Describing a decision-making system as an “algorithm” is often a way to deflect accountability for human decisions. For many, the term implies a set of rules based objectively on empirical evidence or data. It also suggests a system that is highly complex—perhaps so complex that a human would struggle to understand its inner workings or anticipate its behavior when deployed.
But is this characterization accurate? Not always.
For example, in late December Stanford Medical Center’s misallocation of covid-19 vaccines was blamed on a distribution “algorithm” that favored high-ranking administrators over frontline doctors. The hospital claimed to have consulted with ethicists to design its “very complex algorithm,” which a representative said “clearly didn’t work right,” as MIT Technology Review reported at the time. While many people interpreted the use of the term to mean that AI or machine learning was involved, the system was in fact a medical algorithm, which is functionally different. It was more akin to a very simple formula or decision tree designed by a human committee.

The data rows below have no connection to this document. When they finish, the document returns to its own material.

import Summits.QuantumFields.YangMills.Theorems.UnitScaleTiltFluctuationComparisonRegPrRepAtHeightsCoreV3Fam
import Summits.QuantumFields.YangMills.Theorems.UnitScaleTiltFluctuationComparisonRegPrRepAtHeightsV3Fam
import HarnessLib

/-!
# `UnitScaleTiltFluctuationComparisonRegPrRepAtHeightsCoreV3FamUpper` — R-57χ part 2 (definer's README «V3FamBase/V3Fam On-χ (★r1/p2)»): THE UPPER ONE-STEP TRIVIAL
# ENVELOPE OF THE CORE FAMILY DATUM `AlphaInputsT3AC.dataOfCoreV3 p π`, `p : ∀ K, PkgCoreV3 F 𝔠 γ hγ hγ1 K` — `…RepAtHeightsV3Fam` §1 (ym-ust-19201-p2 g4) stated ONCE over
# the row-stable core (crux `FluctuationComparisonRegPrIntL`, stmt-QuantumFields-20520; width-lever lane `ym-ust-19935-r1` g3)

Count-neutral helper (`--supports stmt-QuantumFields-20520`).  The (55)·(58) row is the core's `(runCore.steps k hk).fibre55Win` (R-g18-a windowed left weight, by name, so the
B2 re-proof of `fibre55Triv_of_fibre55WinAC` is inherited); the (41)_{k+1} exponent step is `AlphaV3AC.expo5558_le_expo41_succ_of_alphaV3Core` (seven χ-free leaves,
★alpha-1's `AlphaInputsT3ACv3LaneCore`).  Shared by the old record (`dataOfV3 q π = dataOfCoreV3 (fun K ↦ (q K).toCore) π`) and the χ-record.  Nothing of
[Balaban1985UV3] is asserted; CONDITIONAL on the family `p`.

References: T. Bałaban, CMP 102 (1985) 255–275 [Balaban1985UV3] ((40)–(41) p.266, (55)–(58) pp.269–270, p.272).
-/

set_option autoImplicit false

noncomputable section

namespace Summit.QuantumFields.YangMills.Theorems

open MeasureTheory Filter
open Literature.MathematicalPhysics.QuantumFieldTheory.Balaban1983to89
open Literature.MathematicalPhysics.QuantumFieldTheory.Balaban1983to89.B10
open Literature.MathematicalPhysics.QuantumFieldTheory.Balaban1983to89.B10SectAGathering
open Literature.MathematicalPhysics.QuantumFieldTheory.Balaban1983to89.AveragingRT (rnTransport)
open Literature.MathematicalPhysics.QuantumFieldTheory.Balaban1983to89.T3ContinuumYM3Torus
open Literature.MathematicalPhysics.QuantumFieldTheory.Balaban1983to89.T3UnitLawDensityEML (ℰp rt)
open Literature.MathematicalPhysics.QuantumFieldTheory.Balaban1983to89.T3UnitScaleTilt (θBal)
open Literature.MathematicalPhysics.QuantumFieldTheory.Balaban1983to89.T3LevelShift (fieldShift)
open Literature.MathematicalPhysics.QuantumFieldTheory.Balaban1983to89.T3PrintedRegularMinimiser
open Literature.MathematicalPhysics.QuantumFieldTheory.Balaban1983to89.T3AlphaInputsAC
open Literature.MathematicalPhysics.QuantumFieldTheory.Balaban1983to89.T3AlphaInputsACTrivEnvelope
open Literature.MathematicalPhysics.QuantumFieldTheory.Balaban1985CMP102
open Literature.MathematicalPhysics.QuantumFieldTheory.Balaban1985CMP102.Setting
open Summit.QuantumFields.Balaban3D.Carriers
open Summit.QuantumFields.Balaban3D.Proofs.Primitives
open Summit.QuantumFields.Balaban3D.Proofs.TowerAC
open Summit.QuantumFields.Balaban3D.Proofs.StandardAC
open Summit.QuantumFields.Balaban3D.Proofs.InputsAC
open Summit.QuantumFields.Balaban3D.Proofs.Bound55AC
open Summit.QuantumFields.Balaban3D.Proofs.Bound55Masses (chiB chiB_nonneg chiB_le_one measurable_chiB)
open Summit.QuantumFields.Balaban3D.Proofs (Bound55Std.measurable_actionEta Bound55Std.actionEta_nonneg)
open Summit.QuantumFields.YangMills.Theorems.LogComparisonRepAtHeights
open Summit.QuantumFields.YangMills.Theorems.AlphaV3AC (expo5558_le_expo41_succ_of_alphaV3Core)

/-! ## §1 The upper one-step trivial envelope of the v3 datum from the package's own trivial-history row -/

section Upper

variable {F : T3Family} {𝔠 : AlphaConsts F.L (suGroupModel 2).N} {γ : ℝ} {hγ : 0 < γ} {hγ1 : γ ≤ (min 𝔠.gamma0 1) ^ 2}
  (p : ∀ K, AlphaInputsT3AC.PkgCoreV3 F 𝔠 γ hγ hγ1 K) (π : AlphaInputsT3AC.PolymerT3 F)

open Classical in
/-- **THE UPPER ONE-STEP TRIVIAL ENVELOPE OF THE CORE FAMILY DATUM — PROVED FROM THE MEMBER'S OWN CORE ROWS**: for every run `K` and step `k < K`,
`OneStepUpperTrivAt (dataOfCoreV3 p π) 𝔠.b₀ 𝔠.p₀ K k` — the core row `(runCore.steps k hk).fibre55Win (Hist.triv …)` at the trivial new history (mass-free by
`fibre55Triv_of_fibre55WinAC`), the exponent step `AlphaV3AC.expo5558_le_expo41_succ_of_alphaV3Core` at `triv′`, homogeneity of the transport for `e^{E}`, and the window dictionary
(`…RepAtHeightsV3Fam` §1's proof verbatim over the core).
[cite: Balaban1985UV3, (41) p.266 and (55)-(58) pp.269-270] -/
theorem AlphaInputsT3AC.dataOfCoreV3_oneStepUpperTrivAt (K k : ℕ) (hk : k + 1 ≤ K) :
    OneStepUpperTrivAt (AlphaInputsT3AC.dataOfCoreV3 p π) 𝔠.b₀ 𝔠.p₀ K k hk := by
  -- the package's data of run `K`, its v3 step row at `k` at the trivial new history (mass-free form), the exponent step
  have st := (p K).runCore.steps k hk
  have hkm : k + 1 ≤ F.m + K := by omega
  have hkm' : k ≤ (F.P K).m + (F.P K).K := by
    show k ≤ F.m + K
    omega
  have h49 := fibre55Triv_of_fibre55WinAC 𝔠.lane (p K).X (p K).𝔖
    (AlphaInputsT3AC.admWindowT3 F 𝔠 γ hγ hγ1 K) k hkm' (st.fibre55Win (Hist.triv (F.P K) (k + 1)))
    (fun U hU => AlphaInputsT3AC.wtP_admWindowT3_triv_eq_one hγ1 (p K).X k (by omega) U hU)
  have hgath := fun U => expo5558_le_expo41_succ_of_alphaV3Core (T3Scales_window F 𝔠 γ hγ hγ1 K) (p K).runCore k hk (Hist.triv (F.P K) (k + 1)) U
  -- abbreviations in the tower's letters
  let T : TowerRun := (p K).T
  let E : ℝ := (p K).E
  let Pc := piecesAC 𝔠.lane (p K).X (p K).𝔖 k
  let S₃ := T3Scales F γ hγ (hγ1.trans (sq_min_one_le _ 𝔠.gamma0_pos)) K
  -- the averaging of the package IS the route's
  have hav : ∀ j, j + 1 ≤ F.m + K → ((p K).X).av j = BlockAveraging.blockAvg (P := F.P K) (j := j) ℰp :=
    fun j hj => avT3_of_le F K hj
  have hrtT : ∀ g : GaugeField (F.P K) k (Matrix.specialUnitaryGroup (Fin 2) ℂ) → ℝ,
      (rt F K k hkm).T g = rnTransport (((p K).X).av k).avg g := fun g => by
    rw [hav k hkm]; rfl
  have hε1 : eps1Of S₃ 𝔠.lane.carrier k = θBal F.L γ 𝔠.b₀ 𝔠.p₀ (K - k) :=
    (coreV3_towerFacts (p K) k (by omega)).1
  -- the (41)-trivial integrand and its relation to the upper envelope of the datum
  let g : GaugeField (F.P K) k (Matrix.specialUnitaryGroup (Fin 2) ℂ) → ℝ := fun U =>
    Real.exp (-(T.mainT k (T.triv k) U) + T.Pint k (T.triv k) U - T.Ecst k + T.Zterm k (T.triv k) + T.Rm k)
  have hZk : T.Zterm k (T.triv k) = 0 := T.Zterm_triv k
  have hup_eq : ∀ U, upperTriv (AlphaInputsT3AC.dataOfCoreV3 p π) K k U = Real.exp E * g U := by
    intro U
    rw [upperTriv_eq_exp]
    show Real.exp ((-(T.mainT k (T.triv k) U) + T.Pint k (T.triv k) U - (T.Ecst k - E)) + T.Rm k) =
      Real.exp E * Real.exp (-(T.mainT k (T.triv k) U) + T.Pint k (T.triv k) U - T.Ecst k + T.Zterm k (T.triv k) + T.Rm k)
    rw [hZk, ← Real.exp_add]
    congr 1
    ring
  -- the window weight of the AC tower at the trivial new history
  let χ : GaugeField (F.P K) k (Matrix.specialUnitaryGroup (Fin 2) ℂ) → ℝ := fun U =>
    chiB 𝔠.lane.carrier.M₁ (rcolOf S₃ 𝔠.lane.carrier) (eps1Of S₃ 𝔠.lane.carrier) k (Hist.triv (F.P K) (k + 1)) U
  let cg : GaugeField (F.P K) k (Matrix.specialUnitaryGroup (Fin 2) ℂ) → ℝ := fun U => χ U * g U
  -- the (49)-factor at the trivial new history IS the window indicator of level `k`
  have hchiB : ∀ (f : GaugeField (F.P K) k (Matrix.specialUnitaryGroup (Fin 2) ℂ) → ℝ) (U : GaugeField (F.P K) k (Matrix.specialUnitaryGroup (Fin 2) ℂ)),
      χ U * f U = {W' : GaugeField (F.P K) k (Matrix.specialUnitaryGroup (Fin 2) ℂ) | PlaqSmall (θBal F.L γ 𝔠.b₀ 𝔠.p₀ (K - k)) W'}.indicator f U := by
    intro f U
    have e : χ U = if PlaqSmall (eps1Of S₃ 𝔠.lane.carrier k) U then 1 else 0 :=
      Balaban3D.Proofs.FibreClash.chiB_triv_eq (S := S₃) k 𝔠.lane.carrier.M₁ (rcolOf S₃ 𝔠.lane.carrier) (eps1Of S₃ 𝔠.lane.carrier) U
    rw [e, hε1]
    by_cases hU : PlaqSmall (θBal F.L γ 𝔠.b₀ 𝔠.p₀ (K - k)) U
    · rw [if_pos hU, one_mul, Set.indicator_of_mem (show U ∈ {W' | PlaqSmall (θBal F.L γ 𝔠.b₀ 𝔠.p₀ (K - k)) W'} from hU)]
    · rw [if_neg hU, zero_mul, Set.indicator_of_notMem (show U ∉ {W' | PlaqSmall (θBal F.L γ 𝔠.b₀ 𝔠.p₀ (K - k)) W'} from hU)]
  -- integrability of `χ·g`
  have hmain : ∀ U, T.mainT k (T.triv k) U = (S₃.gk k)⁻¹ ^ 2 * S₃.actionEta k ((p K).UkH k (Hist.triv (F.P K) k) U) :=
    fun _ => rfl
  have hgi : Integrable cg (fieldMeasure (F.P K) k (Matrix.specialUnitaryGroup (Fin 2) ℂ)) := by
    refine Balaban3D.Proofs.Transport48.integrable_weight_mul_exp (measurable_chiB _ _ _ k _) (chiB_nonneg _ _ _ k _) (chiB_le_one _ _ _ k _)
      ?_ (c := (p K).𝔄.cP k - T.Ecst k + T.Zterm k (T.triv k) + T.Rm k) ?_
    · simp_rw [hmain]
      exact ((((measurable_const.mul ((Bound55Std.measurable_actionEta (S := S₃) k).comp (st.hU _))).neg.add (st.hPm _)).sub
        measurable_const).add measurable_const).add measurable_const
    · intro U
      have h0 : 0 ≤ T.mainT k (T.triv k) U := by
        rw [hmain]; exact mul_nonneg (sq_nonneg _) (Bound55Std.actionEta_nonneg (S := S₃) k _)
      have h2 : T.Pint k (T.triv k) U ≤ (p K).𝔄.cP k := st.hPb _ U
      linarith
  -- homogeneity for the route normalisation `e^{E}`
  have hhom := rnTransport_const_mul_ae (((p K).X).av k).avg cg
    (fun U => mul_nonneg (chiB_nonneg _ _ _ k _ U) (Real.exp_pos _).le) hgi (Real.exp_nonneg E)
  -- the restricted upper envelope of level `k` IS `e^{E}·χ·g`
  have hind : {W' : GaugeField (F.P K) k (Matrix.specialUnitaryGroup (Fin 2) ℂ) | PlaqSmall (θBal F.L γ 𝔠.b₀ 𝔠.p₀ (K - k)) W'}.indicator
      (upperTriv (AlphaInputsT3AC.dataOfCoreV3 p π) K k) = fun U => Real.exp E * cg U := by
    funext U
    rw [← hchiB _ U, hup_eq U]
    show χ U * (Real.exp E * g U) = Real.exp E * (χ U * g U)
    ring
  -- the goal
  show ∀ᵐ W ∂fieldMeasure (F.P K) (k + 1) (Matrix.specialUnitaryGroup (Fin 2) ℂ),
    PlaqSmall (θBal F.L γ 𝔠.b₀ 𝔠.p₀ (K - (k + 1))) W →
      (rt F K k hkm).T ({W' : GaugeField (F.P K) k (Matrix.specialUnitaryGroup (Fin 2) ℂ) |
          PlaqSmall (θBal F.L γ 𝔠.b₀ 𝔠.p₀ (K - k)) W'}.indicator (upperTriv (AlphaInputsT3AC.dataOfCoreV3 p π) K k)) W ≤
        upperTriv (AlphaInputsT3AC.dataOfCoreV3 p π) K (k + 1) W
  rw [hind, hrtT]
  filter_upwards [h49, hhom] with W h49W hhomW
  intro _
  have hup1 : upperTriv (AlphaInputsT3AC.dataOfCoreV3 p π) K (k + 1) W =
      Real.exp E * Real.exp (-(T.mainT (k + 1) (T.triv (k + 1)) W) + T.Pint (k + 1) (T.triv (k + 1)) W - T.Ecst (k + 1)
        + T.Zterm (k + 1) (T.triv (k + 1)) + T.Rm (k + 1)) := by
    rw [upperTriv_eq_exp, T.Zterm_triv (k + 1)]
    show Real.exp ((-(T.mainT (k + 1) (T.triv (k + 1)) W) + T.Pint (k + 1) (T.triv (k + 1)) W - (T.Ecst (k + 1) - E)) + T.Rm (k + 1)) = _
    rw [← Real.exp_add]
    congr 1
    ring
  have key : rnTransport (((p K).X).av k).avg cg W ≤
      Real.exp (-(T.mainT (k + 1) (T.triv (k + 1)) W) + T.Pint (k + 1) (T.triv (k + 1)) W - T.Ecst (k + 1)
        + T.Zterm (k + 1) (T.triv (k + 1)) + T.Rm (k + 1)) :=
    calc rnTransport (((p K).X).av k).avg cg W
        ≤ Real.exp (-(T.mainT (k + 1) (T.triv (k + 1)) W) - T.Ecst k
              + (Pc.logσ₀ + Pc.dg * Real.log (T.g k)) * Pc.starB (T.triv (k + 1)) + Pc.logZU (T.triv (k + 1)) W + Pc.Pold (T.triv (k + 1)) W
              + T.Zterm k (Pc.proj (T.triv (k + 1))) + T.Rm k + Pc.logFl (T.triv (k + 1)) W) := h49W
      _ ≤ Real.exp (-(T.mainT (k + 1) (T.triv (k + 1)) W) + T.Pint (k + 1) (T.triv (k + 1)) W - T.Ecst (k + 1)
              + T.Zterm (k + 1) (T.triv (k + 1)) + T.Rm (k + 1)) := Real.exp_le_exp.mpr (hgath W)
  rw [hup1]
  calc rnTransport (((p K).X).av k).avg (fun U => Real.exp E * cg U) W
      = Real.exp E * rnTransport (((p K).X).av k).avg cg W := hhomW
    _ ≤ Real.exp E * Real.exp (-(T.mainT (k + 1) (T.triv (k + 1)) W) + T.Pint (k + 1) (T.triv (k + 1)) W - T.Ecst (k + 1)
        + T.Zterm (k + 1) (T.triv (k + 1)) + T.Rm (k + 1)) := mul_le_mul_of_nonneg_left key (Real.exp_nonneg E)

end Upper

end Summit.QuantumFields.YangMills.Theorems

end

This disconnect highlights a growing issue. As predictive models proliferate, the public becomes more wary of their use in making critical decisions. But as policymakers begin to develop standards for assessing and auditing algorithms, they must first define the class of decision-making or decision support tools to which their policies will apply. Leaving the term “algorithm” open to interpretation could place some of the models with the biggest impact beyond the reach of policies designed to ensure that such systems don’t hurt people.
How to ID an algorithm
So is Stanford’s “algorithm” an algorithm? That depends how you define the term. While there’s no universally accepted definition, a common one comes from a 1971 textbook written by computer scientist Harold Stone, who states: “An algorithm is a set of rules that precisely define a sequence of operations.” This definition encompasses everything from recipes to complex neural networks: an audit policy based on it would be laughably broad.
In statistics and machine learning, we usually think of the algorithm as the set of instructions a computer executes to learn from data. In these fields, the resulting structured information is typically called a model. The information the computer learns from the data via the algorithm may look like “weights” by which to multiply each input factor, or it may be much more complicated. The complexity of the algorithm itself may also vary. And the impacts of these algorithms ultimately depend on the data to which they are applied and the context in which the resulting model is deployed. The same algorithm could have a net positive impact when applied in one context and a very different effect when applied in another.
In other domains, what’s described above as a model is itself called an algorithm. Though that’s confusing, under the broadest definition it is also accurate: models are rules (learned by the computer’s training algorithm instead of stated directly by humans) that define a sequence of operations. For example, last year in the UK, the media described the failure of an “algorithm” to assign fair scores to students who couldn’t sit for their exams because of covid-19. Surely, what these reports were discussing was the model—the set of instructions that translated inputs (a student’s past performance or a teacher’s evaluation) into outputs (a score).
What seems to have happened at Stanford is that humans—including ethicists—sat down and determined what series of operations the system should use to determine, on the basis of inputs such as an employee’s age and department, whether that person should be among the first to get a vaccine. From what we know, this sequence wasn’t based on an estimation procedure that optimized for some quantitative target. It was a set of normative decisions about how vaccines should be prioritized, formalized in the language of an algorithm. This approach qualifies as an algorithm in medical terminology and under the broad definition, even though the only intelligence involved was that of humans.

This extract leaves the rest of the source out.